ACF of Var02 difference
autoplot(diff(var02))
ggAcf(diff(var02))
There is one order correlation
ACF of Var03 difference
autoplot(diff(var03))
ggAcf(diff(var03))
The ACF shows one order correlation
train.var02 <- window(var02, end = as.integer(length(var02)*0.8))
train.var03 <- window(var03, end = as.integer(length(var03)*0.8))
lambda2 <- BoxCox.lambda(var02)
lambda3 <- BoxCox.lambda(var03)
forecast horizon here the length of test set
h <- length(var02)- as.integer(length(var03)*0.8)

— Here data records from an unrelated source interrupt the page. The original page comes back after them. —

import Literature.AlgebraicGeometry.ComplexMultiplication.CurveTimesMultiquadraticCMWeights
import Literature.AlgebraicGeometry.Pohlmann1968.HodgeClassesProductSpanCMProductsSplit
import Literature.AlgebraicGeometry.Pohlmann1968.SimpleCMAbelianVarietyPowersDivisorGenerated
import Literature.AlgebraicGeometry.HodgeTheory.HodgeGroupProductCMFactor
import Literature.AlgebraicGeometry.HodgeTheory.HodgeClassesProductSpanTransport
import HarnessLib

/-!
# `E × Y` for `E` a CM elliptic curve and `Y` a NONDEGENERATE abelian variety with CM by a MULTIQUADRATIC CM field
# containing the CM field of `E`: every Hodge class on `E × Y` is a combination of exterior products, and the Hodge
# conjecture holds for `E × Y` — although `Hg(E × Y) ⊊ Hg(E) × Hg(Y)`

COR-CM (cell `pub-hodgecm2`, binder seat `b25` gen 35, count-neutral claim PRODSPAN-POWERS (F15, part 2/2)); NEW as stated, hence
under `Summits/`.  Theorems only; no definition, no named fact, no `sorry`.

SETTING.  `K` a CM field, normal over `ℚ`, whose Galois group is COMMUTATIVE of EXPONENT `2` (a multiquadratic CM field
`ℚ(√-d, √a₁, …)`, e.g. `ℚ(ζ₂₄) = ℚ(i, √2, √3)`), `[K : ℚ] ≥ 4`; `k` an imaginary quadratic field with `j : k → K`;
`Φ` a NONDEGENERATE CM type of `K` (`Pohlmann1968.IsNondegenerate`, i.e. `rank = [K:ℚ]/2 + 1`), `Φ_k` a CM type of `k`;
`(E, ι_E, θ_E)` a realisation of `(k; Φ_k)` (a CM elliptic curve) and `(Y, ι_Y, θ_Y)` one of `(K; Φ)`.

* **`hodgeClassesProductSpan_curve_multiquadratic`** — `HodgeTheory.HodgeClassesProductSpan E Y`: every rational
  Hodge class on `E × Y` is a `ℂ`-combination of exterior products `pr_E^* a ∪ pr_Y^* b` of rational Hodge classes.
* **`hodgeConjectureFor_curve_prod_multiquadratic`** — the Hodge conjecture for `E × Y`, UNCONDITIONALLY (`Y` is
  nondegenerate, `E` is a curve; `HodgeTheory.hodgeConjectureFor_prod_of_productSpan`).

WHY THIS IS NEW.  The pair `(k ⊆ K)` shares the imaginary quadratic field `k`, so the family `{Φ_k, Φ}` is DEGENERATE
(`Hg(E × Y) ⊊ Hg(E) × Hg(Y)`; tree: `SharedImaginaryQuadraticFamilies`, seat b23), and by
`Pohlmann1968/HodgeClassesProductSpanCMProductsPowers` some `E^{a+1} × Y^{a+1}` carries a rational Hodge class OUTSIDE
the span of exterior products (the Weil classes of `k`; for `[K:ℚ] = 8` already `E² × Y`).  For a SEXTIC `K ⊇ k` the
Weil class sits on `E × T` itself (`CorCM/CMEllipticCurveTimesSimpleCMThreefoldWeilClass`, seat b16); in exponent `2`
it does NOT — the parity obstruction `ComplexMultiplication.not_forall_card_filter_add_indicator_eq`: a mixed weight of
`E × Y` has ONE embedding of `k` and an ODD number of embeddings of `K`, an odd subset of an elementary abelian `2`-group
is seen by every `±1`-valued character, and the `k`-part is killed by an odd character non-trivial on `Gal(K/k)`.  So
Moonen–Zarhin's (3.1) needs POWERS even for CM abelian varieties: product span is NOT inherited by `X² × Y`.

PROOF.  By `Pohlmann1968.hodgeClassesProductSpan_biproduct_of_blocksSplit` (families over `Fin 1`) it suffices that
every Galois-balanced weight `S ⊆ Hom(k,ℂ) ⊔ Hom(K,ℂ)` has balanced blocks.  If `|S ∩ Hom(k,ℂ)| ∈ {0, 2}` the `k`-block
is `∅` or `Hom(k,ℂ)` (balanced: a CM type takes exactly one of `τx, τx̄`) and the `K`-block is balanced by subtraction;
`|S ∩ Hom(k,ℂ)| = 1` is impossible (`not_balanced_of_card_toLeft_eq_one`): indexing `Hom(K,ℂ)` by `Gal(K/ℚ)`
(`Pohlmann1968.embOf`; `Aut(ℂ)` acts through `Gal(K/ℚ)` by translation) turns balance at the `τ_g` into
"`#{h ∈ T | hg ∈ Ψ} + [g c ∈ Gal(K/k)]` constant" (`Ψ` the type read on `Gal(K/ℚ)`, nondegenerate by
`Pohlmann1968.isNondegenerate_iff_forall_oddCharacters`), excluded by the obstruction.

## References
* [MoonenZarhin1999LowDim] B. Moonen, Yu. Zarhin, Math. Ann. 315 (1999) 711–733, §3 (3.1), Thm. (0.2).
* [Kubota1965] T. Kubota, Trans. AMS 118 (1965), §4 Lemma 2.
* [Gordon1999HodgeAVSurvey] B. B. Gordon, *A survey of the Hodge conjecture for abelian varieties*, 7.5–7.7, 9.2, 9.4.
* [Shimura1998] G. Shimura, *Abelian Varieties with Complex Multiplication and Modular Functions*, §8.1, §18.2.

Provenance: Literature home (namespace `Literature.AlgebraicGeometry.ComplexMultiplication.Multiquadratic`) of the Summits-side `CorCM/CurveTimesMultiquadraticCMHodge` (cell `pub-hodgecm2`, COR-CM; all its imports are `Literature/`, Mathlib and the already re-homed `CurveTimesMultiquadraticCMWeights`), which `Literature/` may not import; theorems only, no named fact, no definition. Nothing here bears on `HC_CM`. Lane `lit-hodgefound` (Layer A3: CM types, their Kubota ranks and Galois combinatorics), seat p20.
-/

noncomputable section

open _root_.CategoryTheory _root_.CategoryTheory.Limits NumberField

namespace Literature.AlgebraicGeometry.ComplexMultiplication.Multiquadratic

open Literature.AlgebraicGeometry.Motives (AbelianVariety CMType)
open Literature.AlgebraicGeometry.Motives.AbelianVariety
open Literature.AlgebraicGeometry.HodgeTheory
open Literature.AlgebraicGeometry.ComplexMultiplication (IsCMTypeRealisation)
open Literature.AlgebraicGeometry.Pohlmann1968
open Literature.NumberTheory.ComplexMultiplication

open scoped Classical

/-! ### The main theorem -/

section Main

variable {k : Type} [Field k] [NumberField k] [IsCMField k]
  {K : Type} [Field K] [NumberField K] [Normal ℚ K]
  {Φk : CMType k} {Φ : CMType K}
  {E Y : AbelianVariety ℂ} {ιE : 𝓞 k →+* End E} {ιY : 𝓞 K →+* End Y}
  {θE : k →+* Module.End ℂ (complexBetti E.X 1)} {θY : K →+* Module.End ℂ (complexBetti Y.X 1)}

/-- `X ∼ ⨁_{Fin 1} X`. [cite: MumfordAV1970, §19 (products of abelian varieties)] -/
private theorem isIsogenous_biproduct_fin_one (X : AbelianVariety ℂ) : IsIsogenous X (⨁ fun _ : Fin 1 => X) :=
  isIsogenous_powSucc_biproduct X 0

/-- **Every Hodge class on `E × Y` is a combination of exterior products** — `E` a CM elliptic curve with CM by the
imaginary quadratic field `k`, `Y` a NONDEGENERATE abelian variety with CM by a multiquadratic CM field `K ⊇ k`
(`K/ℚ` normal with commutative Galois group of exponent `2`, `[K:ℚ] ≥ 4`): `HodgeClassesProductSpan E Y`, although
`Hg(E × Y) ⊊ Hg(E) × Hg(Y)`. [cite: MoonenZarhin1999LowDim, §3 (3.1) and Thm. (0.2)] [cite: Kubota1965, §4 Lemma 2] -/
theorem hodgeClassesProductSpan_curve_multiquadratic (hk : Module.finrank ℚ k = 2) (j : k →+* K)
    (hcomm : ∀ g h : K ≃ₐ[ℚ] K, g * h = h * g) (hexp : ∀ g : K ≃ₐ[ℚ] K, g * g = 1) (h4 : 4 ≤ Module.finrank ℚ K)
    (hnd : IsNondegenerate Φ) (hE : IsCMTypeRealisation Φk E ιE θE) (hY : IsCMTypeRealisation Φ Y ιY θY) :
    HodgeClassesProductSpan E Y := by
  refine HodgeClassesProductSpan.of_isIsogenous (isIsogenous_biproduct_fin_one E) (isIsogenous_biproduct_fin_one Y)
    (hodgeClassesProductSpan_biproduct_of_blocksSplit (K := fun _ : Fin 1 => k) (K' := fun _ : Fin 1 => K)
      (Φ := fun _ => Φk) (Φ' := fun _ => Φ) (A := fun _ => E) (A' := fun _ => Y) (ι := fun _ => ιE)
      (ι' := fun _ => ιY) (θ := fun _ => θE) (θ' := fun _ => θY) (fun _ => hE) (fun _ => hY) fun S p hS => ?_)
  -- the two counts of each block
  have h1 : ∀ τ : ℂ ≃+* ℂ,
      {t | t ∈ S.toLeft ∧ (τ : ℂ →+* ℂ).comp t.2 ∈ Φk.1}.ncard + {y | y ∈ S.toRight ∧ (τ : ℂ →+* ℂ).comp y.2 ∈ Φ.1}.ncard = p :=
    fun τ => by
    have h := (hS τ).1
    rw [ncard_sep_eq_add S] at h
    simpa only [Sum.elim_inl, Sum.elim_inr] using h
  have h2 : ∀ τ : ℂ ≃+* ℂ,
      {t | t ∈ S.toLeft ∧ ¬ (τ : ℂ →+* ℂ).comp t.2 ∈ Φk.1}.ncard +
        {y | y ∈ S.toRight ∧ ¬ (τ : ℂ →+* ℂ).comp y.2 ∈ Φ.1}.ncard = p := fun τ => by
    have h := (hS τ).2
    rw [ncard_sep_eq_add S] at h
    simpa only [Sum.elim_inl, Sum.elim_inr] using h
  -- the `K`-block is balanced with value `q` once the `k`-block counts are constant `= r` with `r + q = p`
  have hK : ∀ r q : ℕ, (∀ τ : ℂ ≃+* ℂ, {t | t ∈ S.toLeft ∧ (τ : ℂ →+* ℂ).comp t.2 ∈ Φk.1}.ncard = r ∧
      {t | t ∈ S.toLeft ∧ ¬ (τ : ℂ →+* ℂ).comp t.2 ∈ Φk.1}.ncard = r) → r + q = p →
      S.toRight ∈ pohlmannSetsAlg (fun _ : Fin 1 => Φ) q := by
    intro r q hr hrq
    refine mem_pohlmannSetsAlg_iff.2 ⟨?_, isGaloisBalancedAlg_iff.2 fun τ => ?_⟩
    · have ht := ncard_add_ncard_not S.toRight
        (fun y : (_ : Fin 1) × (K →+* ℂ) => ((1 : ℂ ≃+* ℂ) : ℂ →+* ℂ).comp y.2 ∈ Φ.1)
      have := h1 1; have := h2 1; have := (hr 1).1; have := (hr 1).2
      omega
    · have := h1 τ; have := h2 τ; have := (hr τ).1; have := (hr τ).2
      change {y | y ∈ S.toRight ∧ (τ : ℂ →+* ℂ).comp y.2 ∈ Φ.1}.ncard =
        {y | y ∈ S.toRight ∧ ¬ (τ : ℂ →+* ℂ).comp y.2 ∈ Φ.1}.ncard
      omega
  have hle : S.toLeft.card ≤ 2 := by
    refine (Finset.card_le_univ _).trans ?_
    rw [Fintype.card_sigma, Finset.sum_const, Finset.card_univ, Fintype.card_fin, smul_eq_mul, one_mul,
      Embeddings.card, hk]
  rcases Nat.lt_or_ge S.toLeft.card 1 with h0 | h1'
  · -- `S ∩ Hom(k,ℂ) = ∅`
    have hempty : S.toLeft = ∅ := Finset.card_eq_zero.1 (by omega)
    refine ⟨0, p, by omega, mem_pohlmannSetsAlg_iff.2 ⟨by rw [hempty, Finset.card_empty], ?_⟩, hK 0 p ?_ (by omega)⟩
    · exact isGaloisBalancedAlg_iff.2 fun τ => by
        change {t | t ∈ S.toLeft ∧ (τ : ℂ →+* ℂ).comp t.2 ∈ Φk.1}.ncard =
          {t | t ∈ S.toLeft ∧ ¬ (τ : ℂ →+* ℂ).comp t.2 ∈ Φk.1}.ncard
        rw [hempty, ncard_sep_empty, ncard_sep_empty]
    · intro τ
      rw [hempty, ncard_sep_empty, ncard_sep_empty]
      exact ⟨rfl, rfl⟩
  rcases Nat.lt_or_ge S.toLeft.card 2 with h1'' | h2'
  · -- exactly one embedding of `k`: impossible
    exact (not_balanced_of_card_toLeft_eq_one hk j hcomm hexp h4 hnd S p (by omega) hS).elim
  · -- `S ∩ Hom(k,ℂ) = Hom(k,ℂ)`
    have hcard2 : S.toLeft.card = 2 := le_antisymm hle h2'
    have huniv : S.toLeft = Finset.univ :=
      Finset.eq_univ_of_card _ (by
        rw [hcard2, Fintype.card_sigma, Finset.sum_const, Finset.card_univ, Fintype.card_fin, smul_eq_mul, one_mul,
          Embeddings.card, hk])
    have hin : ∀ τ : ℂ ≃+* ℂ, {t | t ∈ S.toLeft ∧ (τ : ℂ →+* ℂ).comp t.2 ∈ Φk.1}.ncard = 1 := fun τ => by
      rw [huniv]; exact ncard_univ_sep_eq_one Φk hk τ
    have hout : ∀ τ : ℂ ≃+* ℂ, {t | t ∈ S.toLeft ∧ ¬ (τ : ℂ →+* ℂ).comp t.2 ∈ Φk.1}.ncard = 1 := fun τ => by
      have ht := ncard_add_ncard_not S.toLeft (fun t : (_ : Fin 1) × (k →+* ℂ) => (τ : ℂ →+* ℂ).comp t.2 ∈ Φk.1)
      have := hin τ
      omega
    have hp : 1 ≤ p := by have := h1 1; have := hin 1; omega
    refine ⟨1, p - 1, by omega, mem_pohlmannSetsAlg_iff.2 ⟨by rw [hcard2], ?_⟩,
      hK 1 (p - 1) (fun τ => ⟨hin τ, hout τ⟩) (by omega)⟩
    exact isGaloisBalancedAlg_iff.2 fun τ => by
      change {t | t ∈ S.toLeft ∧ (τ : ℂ →+* ℂ).comp t.2 ∈ Φk.1}.ncard =
        {t | t ∈ S.toLeft ∧ ¬ (τ : ℂ →+* ℂ).comp t.2 ∈ Φk.1}.ncard
      rw [hin τ, hout τ]

/-- **The Hodge conjecture for `E × Y`**, UNCONDITIONALLY: `E` a CM elliptic curve with CM field `k`, `Y` a
nondegenerate abelian variety with CM by a multiquadratic CM field `K ⊇ k` — a DEGENERATE pair (`Hg(E × Y) ⊊
Hg(E) × Hg(Y)`, exceptional classes on `E² × Y`) outside the divisor regime of the tree's product theorems.
[cite: MoonenZarhin1999LowDim, §3 (3.1) and Thm. (0.2)] [cite: Gordon1999HodgeAVSurvey, 7.5 and §9.3] -/
theorem hodgeConjectureFor_curve_prod_multiquadratic [IsCMField K] (hk : Module.finrank ℚ k = 2) (j : k →+* K)
    (hcomm : ∀ g h : K ≃ₐ[ℚ] K, g * h = h * g) (hexp : ∀ g : K ≃ₐ[ℚ] K, g * g = 1) (h4 : 4 ≤ Module.finrank ℚ K)
    (hnd : IsNondegenerate Φ) (hE : IsCMTypeRealisation Φk E ιE θE) (hY : IsCMTypeRealisation Φ Y ιY θY) :
    HodgeConjectureFor (E.prod Y).dim (E.prod Y).X :=
  hodgeConjectureFor_prod_of_productSpan E Y
    (hodgeClassesProductSpan_curve_multiquadratic hk j hcomm hexp h4 hnd hE hY)
    ((isNondegenerate_of_finrank_eq_two Φk hk).hodgeConjectureFor_powSucc hE 0)
    (hnd.hodgeConjectureFor_powSucc hY 0)

end Main

end Literature.AlgebraicGeometry.ComplexMultiplication.Multiquadratic

end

Get the arima model for Var02
farima.var02 <- train.var02 %>% auto.arima(lambda = lambda2, stepwise = FALSE) %>% forecast(h = h)
Get the arima model for Var03
farima.var03 <- train.var03 %>% auto.arima(lambda = lambda2, stepwise = FALSE) %>% forecast(h = h)
Get the ets model for Var02
fets.var02 <- train.var02 %>% ets(lambda = lambda2) %>% forecast(h = h)
Get the arima ets for Var03
fets.var03 <- train.var03 %>% ets(lambda = lambda2) %>% forecast(h = h)
naive.var02 <- naive(train.var02, h=h)
naive.var03 <- naive(train.var03, h=h)
RMSE accuracy of Var02 arima model
accuracy(farima.var02, var02)["Test set", "RMSE"]
## [1] 5213174
RMSE accuracy of Var02 ets model
accuracy(fets.var02, var02)["Test set", "RMSE"]
## [1] 5383844
RMSE accuracy of Var02 naive model
accuracy(naive.var02, var02)["Test set", "RMSE"]
## [1] 5289689
Comparing the RMSEs, the arima model for Var02 is the best.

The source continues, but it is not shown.